Records drawn from a dataset:

import Mathlib
import HarnessLib
import Summits.HubbardSuperconductivity.HubbardSuperconductivity.Theorems.KLProgrammePerturbedFermiCurveTower
import Summits.HubbardSuperconductivity.HubbardSuperconductivity.Theorems.KLProgrammeKLRegimeSplitTwoLegThresholdsExplicit

/-!
# Route `KLProgramme` — K3 engine child (stmt-HubbardSuperconductivity-19918, `stub_twoLeg_step`, clause (E3a-MS) `TwoLegSizesMST`):
# NUMERALS for the Fermi-curve tower constants `klCurve*`

Cell `gate-hubbard-kl`, seat hubbard-kl-k3c3-p3 (g3) «implicit-function / monotonicity route for μ(n)», (P2) of the (L)+(F) recipe
(k3c3-p1 MS-DESIGN-NOTE §3; plan g12 ruling STATUS l.1769).  The tower / curve constants of `…PerturbedFermiCurveExplicit` and
`…PerturbedFermiCurveTower` are closed-form expressions in `π√2` and `klCurveD = Dt_min(−1.1, −0.1)/2`; with p1b's numeral
`cDtmin_window_ge : 33/100 ≤ Dt_min(−1.1, −0.1)` (`…TwoLegThresholdsExplicit`) they become NUMBERS, which is what every budget
comparison of the two-leg assembly (P4) finally needs.  All bounds are upper bounds by explicit numerals (rounded up, margins ≥ 0.4 %):

* `pi_mul_sqrt_two_le : π√2 ≤ 4.45`, `klCurveD_ge : 33/200 ≤ klCurveD`, `inv_klCurveD_le : 1/klCurveD ≤ 200/33`;
* `klCurveR1_le : R1 ≤ 111`, `klCurveK1_le : K1 ≤ 116`, `klCurveR2_le : R2 ≤ 349 000`, `klCurveK2_le : K2 ≤ 350 000`;
* `klCurveB3_le : B3 ≤ 7.6·10⁷`, `klCurveT3_le : T3(A₃) ≤ 3.2·10⁹ + 7.6·10⁷·A₃`, `klCurveG4_le : G4 ≤ 1.8·10¹⁰`, `klCurveB4_le : B4 ≤ 2.3·10¹²`,
  `klCurveT4_le : T4(A₃,A₄) ≤ 4.9·10¹³ + 2.3·10¹²·A₃ + 1.8·10¹⁰·A₄`;
* curve sizes `klCurveD1_le : D1 ≤ 231`, `klCurveD2_le : D2 ≤ 7·10⁵`, `klCurveD3_le : D3(A₃) ≤ 6.5·10⁹ + 1.6·10⁸·A₃`,
  `klCurveD4_le : D4(A₃,A₄) ≤ 9.9·10¹³ + 4.7·10¹²·A₃ + 3.6·10¹⁰·A₄`.

(The sizes are large because the order-1 majorant `R1 = (4 + 1/10)π√2/klCurveD` is raised to the fourth power at order 4; they are
honest consequences of the landed tower, not artefacts of rounding.)  Everything is PROVED (`norm_num`/`nlinarith` on the closed forms);
no definitions, no named facts. [folklore]
-/

noncomputable section

namespace Summit.HubbardSuperconductivity.HubbardSuperconductivity.Theorems.PerturbedFermiCurve

set_option linter.dupNamespace false -- summit = problem name (single-conjunct summit), D-0017

open Real
open Literature.MathematicalPhysics.QuantumLattice Literature.MathematicalPhysics.QuantumLattice.BandSectorCounting
open Summit.HubbardSuperconductivity.HubbardSuperconductivity.Theorems.KLRegimeSplit

/-! ## §1 The two atoms: `π√2` and `klCurveD` -/

/-- `π√2 ≤ 4.45` (`π < 3.1416`, `√2 < 1.41422`). [folklore] -/
theorem pi_mul_sqrt_two_le : π * Real.sqrt 2 ≤ 4.45 := by
  have hπ := Real.pi_lt_d4
  have h2 : Real.sqrt 2 < 1.41422 := by
    rw [Real.sqrt_lt' (by norm_num)]; norm_num
  nlinarith [Real.pi_pos, Real.sqrt_nonneg 2]

/-- `0 ≤ π√2`. [folklore] -/
theorem pi_mul_sqrt_two_nonneg : 0 ≤ π * Real.sqrt 2 := by positivity

/-- `klCurveD = Dt_min(−1.1,−0.1)/2 ≥ 33/200` (p1b's `cDtmin_window_ge`). [folklore] -/
theorem klCurveD_ge : (33 : ℝ) / 200 ≤ klCurveD := by
  unfold klCurveD; linarith [cDtmin_window_ge]

/-- `1/klCurveD ≤ 200/33`. [folklore] -/
theorem inv_klCurveD_le : 1 / klCurveD ≤ 200 / 33 := by
  rw [div_le_div_iff₀ klCurveD_pos (by norm_num)]; linarith [klCurveD_ge]

/-! ## §2 The radius-tower constants -/

/-- `R1 ≤ 111`. [folklore] -/
theorem klCurveR1_le : klCurveR1 ≤ 111 := by
  unfold klCurveR1
  rw [div_le_iff₀ klCurveD_pos]
  nlinarith [pi_mul_sqrt_two_le, klCurveD_ge]

/-- `K1 = R1 + π√2 ≤ 116`. [folklore] -/
theorem klCurveK1_le : klCurveK1 ≤ 116 := by
  unfold klCurveK1; linarith [klCurveR1_le, pi_mul_sqrt_two_le]

/-- `0 ≤ K1`. [folklore] -/
theorem klCurveK1_nonneg : 0 ≤ klCurveK1 := by
  unfold klCurveK1; linarith [klCurveR1_nonneg, pi_mul_sqrt_two_nonneg]

/-- `R2 ≤ 349 000`. [folklore] -/
theorem klCurveR2_le : klCurveR2 ≤ 349000 := by
  have hK := klCurveK1_le
  have hK0 := klCurveK1_nonneg
  have hsq : klCurveK1 ^ 2 ≤ 116 ^ 2 := pow_le_pow_left₀ hK0 hK 2
  unfold klCurveR2
  rw [div_le_iff₀ klCurveD_pos, show klCurveR1 + π * Real.sqrt 2 = klCurveK1 from rfl]
  nlinarith [pi_mul_sqrt_two_le, klCurveD_ge, klCurveR1_le, klCurveR1_nonneg, pi_mul_sqrt_two_nonneg]

/-- `K2 = R2 + 2R1 + π√2 ≤ 350 000`. [folklore] -/
theorem klCurveK2_le : klCurveK2 ≤ 350000 := by
  unfold klCurveK2; linarith [klCurveR2_le, klCurveR1_le, pi_mul_sqrt_two_le]

/-- `0 ≤ K2`. [folklore] -/
theorem klCurveK2_nonneg : 0 ≤ klCurveK2 := by
  unfold klCurveK2; linarith [klCurveR2_nonneg, klCurveR1_nonneg, pi_mul_sqrt_two_nonneg]

/-- `B3 = 8K1³/klCurveD ≤ 7.6·10⁷`. [folklore] -/
theorem klCurveB3_le : klCurveB3 ≤ 76000000 := by
  have h3 : klCurveK1 ^ 3 ≤ 116 ^ 3 := pow_le_pow_left₀ klCurveK1_nonneg klCurveK1_le 3
  unfold klCurveB3
  rw [div_le_iff₀ klCurveD_pos]
  nlinarith [klCurveD_ge]

/-- `0 ≤ B3`. [folklore] -/
theorem klCurveB3_nonneg : 0 ≤ klCurveB3 := by
  have := klCurveD_pos; have := klCurveK1_nonneg; unfold klCurveB3; positivity

/-- **`T3(A₃) ≤ 3.2·10⁹ + 7.6·10⁷·A₃`** for `A₃ ≥ 0`. [folklore] -/
theorem klCurveT3_le {A₃ : ℝ} (hA₃ : 0 ≤ A₃) : klCurveT3 A₃ ≤ 3200000000 + 76000000 * A₃ := by
  have hK1 := klCurveK1_le
  have hK10 := klCurveK1_nonneg
  have hK2 := klCurveK2_le
  have hK20 := klCurveK2_nonneg
  have h3 : klCurveK1 ^ 3 ≤ 116 ^ 3 := pow_le_pow_left₀ hK10 hK1 3
  have h12 : klCurveK1 * klCurveK2 ≤ 116 * 350000 := mul_le_mul hK1 hK2 hK20 (by norm_num)
  have hA3 : A₃ * klCurveK1 ^ 3 ≤ A₃ * 116 ^ 3 := mul_le_mul_of_nonneg_left h3 hA₃
  have hd : (3200000000 + 76000000 * A₃) * (33 / 200) ≤ (3200000000 + 76000000 * A₃) * klCurveD :=
    mul_le_mul_of_nonneg_left klCurveD_ge (by positivity)
  unfold klCurveT3
  rw [div_le_iff₀ klCurveD_pos, show klCurveR1 + π * Real.sqrt 2 = klCurveK1 from rfl,
    show klCurveR2 + 2 * klCurveR1 + π * Real.sqrt 2 = klCurveK2 from rfl]
  nlinarith [pi_mul_sqrt_two_le, klCurveR1_le, klCurveR2_le, klCurveR1_nonneg, klCurveR2_nonneg, pi_mul_sqrt_two_nonneg]

/-- `G4 = 16K1⁴/klCurveD ≤ 1.8·10¹⁰`. [folklore] -/
theorem klCurveG4_le : klCurveG4 ≤ 18000000000 := by
  have h4 : klCurveK1 ^ 4 ≤ 116 ^ 4 := pow_le_pow_left₀ klCurveK1_nonneg klCurveK1_le 4
  unfold klCurveG4
  rw [div_le_iff₀ klCurveD_pos]
  nlinarith [klCurveD_ge]

/-- `0 ≤ G4`. [folklore] -/
theorem klCurveG4_nonneg : 0 ≤ klCurveG4 := by
  have := klCurveD_pos; have := klCurveK1_nonneg; unfold klCurveG4; positivity

/-- `B4 ≤ 2.3·10¹²`. [folklore] -/
theorem klCurveB4_le : klCurveB4 ≤ 2300000000000 := by
  have hK1 := klCurveK1_le
  have hK10 := klCurveK1_nonneg
  have hsq : klCurveK1 ^ 2 ≤ 116 ^ 2 := pow_le_pow_left₀ hK10 hK1 2
  have h12 : klCurveK1 ^ 2 * klCurveK2 ≤ 116 ^ 2 * 350000 := mul_le_mul hsq klCurveK2_le klCurveK2_nonneg (by norm_num)
  have hB := klCurveB3_le
  have hB0 := klCurveB3_nonneg
  have h1B : klCurveK1 * klCurveB3 ≤ 116 * 76000000 := mul_le_mul hK1 hB hB0 (by norm_num)
  unfold klCurveB4
  rw [div_le_iff₀ klCurveD_pos]
  nlinarith [klCurveD_ge]

/-- `0 ≤ B4`. [folklore] -/
theorem klCurveB4_nonneg : 0 ≤ klCurveB4 := by
  have := klCurveD_pos; have := klCurveK1_nonneg; have := klCurveK2_nonneg; have := klCurveB3_nonneg
  unfold klCurveB4; positivity

/-- **`T4(A₃, A₄) ≤ 4.9·10¹³ + 2.3·10¹²·A₃ + 1.8·10¹⁰·A₄`** for `A₃, A₄ ≥ 0` (via the affine form `T4 = T4(0,0) + B4·A₃ + G4·A₄`). [folklore] -/
theorem klCurveT4_le {A₃ A₄ : ℝ} (hA₃ : 0 ≤ A₃) (hA₄ : 0 ≤ A₄) :
    klCurveT4 A₃ A₄ ≤ 49000000000000 + 2300000000000 * A₃ + 18000000000 * A₄ := by
  have h00 : klCurveT4 0 0 ≤ 49000000000000 := by
    have hK1 := klCurveK1_le
    have hK10 := klCurveK1_nonneg
    have hK2 := klCurveK2_le
    have hK20 := klCurveK2_nonneg
    have h4 : klCurveK1 ^ 4 ≤ 116 ^ 4 := pow_le_pow_left₀ hK10 hK1 4
    have hsq : klCurveK1 ^ 2 ≤ 116 ^ 2 := pow_le_pow_left₀ hK10 hK1 2
    have h12 : klCurveK1 ^ 2 * klCurveK2 ≤ 116 ^ 2 * 350000 := mul_le_mul hsq hK2 hK20 (by norm_num)
    have h22 : klCurveK2 ^ 2 ≤ 350000 ^ 2 := pow_le_pow_left₀ hK20 hK2 2
    have hT3 : klCurveT3 0 ≤ 3200000000 := by simpa using klCurveT3_le le_rfl
    have hT30 : 0 ≤ klCurveT3 0 := klCurveT3_nonneg le_rfl
    have h1T : klCurveK1 * (klCurveT3 0 + 3 * klCurveR2 + 3 * klCurveR1 + π * Real.sqrt 2) ≤
        116 * (3200000000 + 3 * 349000 + 3 * 111 + 4.45) :=
      mul_le_mul hK1 (by linarith [klCurveR2_le, klCurveR1_le, pi_mul_sqrt_two_le])
        (by linarith [klCurveR2_nonneg, klCurveR1_nonneg, pi_mul_sqrt_two_nonneg]) (by norm_num)
    unfold klCurveT4
    rw [div_le_iff₀ klCurveD_pos, show klCurveR1 + π * Real.sqrt 2 = klCurveK1 from rfl,
      show klCurveR2 + 2 * klCurveR1 + π * Real.sqrt 2 = klCurveK2 from rfl]
    nlinarith [klCurveD_ge, pi_mul_sqrt_two_le, klCurveR1_le, klCurveR2_le, klCurveR1_nonneg, klCurveR2_nonneg,
      pi_mul_sqrt_two_nonneg]
  rw [klCurveT4_affine A₃ A₄]
  have h1 : klCurveB4 * A₃ ≤ 2300000000000 * A₃ := mul_le_mul_of_nonneg_right klCurveB4_le hA₃
  have h2 : klCurveG4 * A₄ ≤ 18000000000 * A₄ := mul_le_mul_of_nonneg_right klCurveG4_le hA₄
  linarith

/-- `0 ≤ T4(A₃, A₄)` for `A₃, A₄ ≥ 0`. [folklore] -/
theorem klCurveT4_nonneg {A₃ A₄ : ℝ} (hA₃ : 0 ≤ A₃) (hA₄ : 0 ≤ A₄) : 0 ≤ klCurveT4 A₃ A₄ := by
  have := klCurveD_pos; have := klCurveR1_nonneg; have := klCurveR2_nonneg; have := klCurveT3_nonneg hA₃
  have := pi_mul_sqrt_two_nonneg
  unfold klCurveT4; positivity

/-! ## §3 The curve sizes -/

/-- `D1 ≤ 231`. [folklore] -/
theorem klCurveD1_le : klCurveD1 ≤ 231 := by
  unfold klCurveD1; linarith [klCurveR1_le, pi_mul_sqrt_two_le]

/-- `D2 ≤ 7·10⁵`. [folklore] -/
theorem klCurveD2_le : klCurveD2 ≤ 700000 := by
  unfold klCurveD2; linarith [klCurveR1_le, klCurveR2_le, pi_mul_sqrt_two_le]

/-- **`D3(A₃) ≤ 6.5·10⁹ + 1.6·10⁸·A₃`** for `A₃ ≥ 0`. [folklore] -/
theorem klCurveD3_le {A₃ : ℝ} (hA₃ : 0 ≤ A₃) : klCurveD3 A₃ ≤ 6500000000 + 160000000 * A₃ := by
  unfold klCurveD3; linarith [klCurveR1_le, klCurveR2_le, pi_mul_sqrt_two_le, klCurveT3_le hA₃]

/-- **`D4(A₃, A₄) ≤ 9.9·10¹³ + 4.7·10¹²·A₃ + 3.6·10¹⁰·A₄`** for `A₃, A₄ ≥ 0`. [folklore] -/
theorem klCurveD4_le {A₃ A₄ : ℝ} (hA₃ : 0 ≤ A₃) (hA₄ : 0 ≤ A₄) :
    klCurveD4 A₃ A₄ ≤ 99000000000000 + 4700000000000 * A₃ + 36000000000 * A₄ := by
  unfold klCurveD4
  linarith [klCurveR1_le, klCurveR2_le, pi_mul_sqrt_two_le, klCurveT3_le hA₃, klCurveT4_le hA₃ hA₄]

/-- Nonnegativity of the curve sizes: `0 ≤ D1`, `0 ≤ D2`, `0 ≤ D3(A₃)`, `0 ≤ D4(A₃,A₄)` (`A₃, A₄ ≥ 0`). [folklore] -/
theorem klCurveD_sizes_nonneg {A₃ A₄ : ℝ} (hA₃ : 0 ≤ A₃) (hA₄ : 0 ≤ A₄) :
    0 ≤ klCurveD1 ∧ 0 ≤ klCurveD2 ∧ 0 ≤ klCurveD3 A₃ ∧ 0 ≤ klCurveD4 A₃ A₄ := by
  have := klCurveR1_nonneg; have := klCurveR2_nonneg; have := klCurveT3_nonneg hA₃; have := klCurveT4_nonneg hA₃ hA₄
  have := pi_mul_sqrt_two_nonneg
  unfold klCurveD1 klCurveD2 klCurveD3 klCurveD4
  exact ⟨by positivity, by positivity, by positivity, by positivity⟩

end Summit.HubbardSuperconductivity.HubbardSuperconductivity.Theorems.PerturbedFermiCurve

end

> [WORK ORDER] What you give back should be only the lines of the records above, starting at the line with "nlinarith [Real.pi_pos, Real.sqrt_nonneg 2]" and ending at the line with "theorem klCurveD_ge : (33", restated word for word.

> [EXERCISE RESPONSE]
  nlinarith [Real.pi_pos, Real.sqrt_nonneg 2]

/-- `0 ≤ π√2`. [folklore] -/
theorem pi_mul_sqrt_two_nonneg : 0 ≤ π * Real.sqrt 2 := by positivity

/-- `klCurveD = Dt_min(−1.1,−0.1)/2 ≥ 33/200` (p1b's `cDtmin_window_ge`). [folklore] -/
theorem klCurveD_ge : (33 : ℝ) / 200 ≤ klCurveD := by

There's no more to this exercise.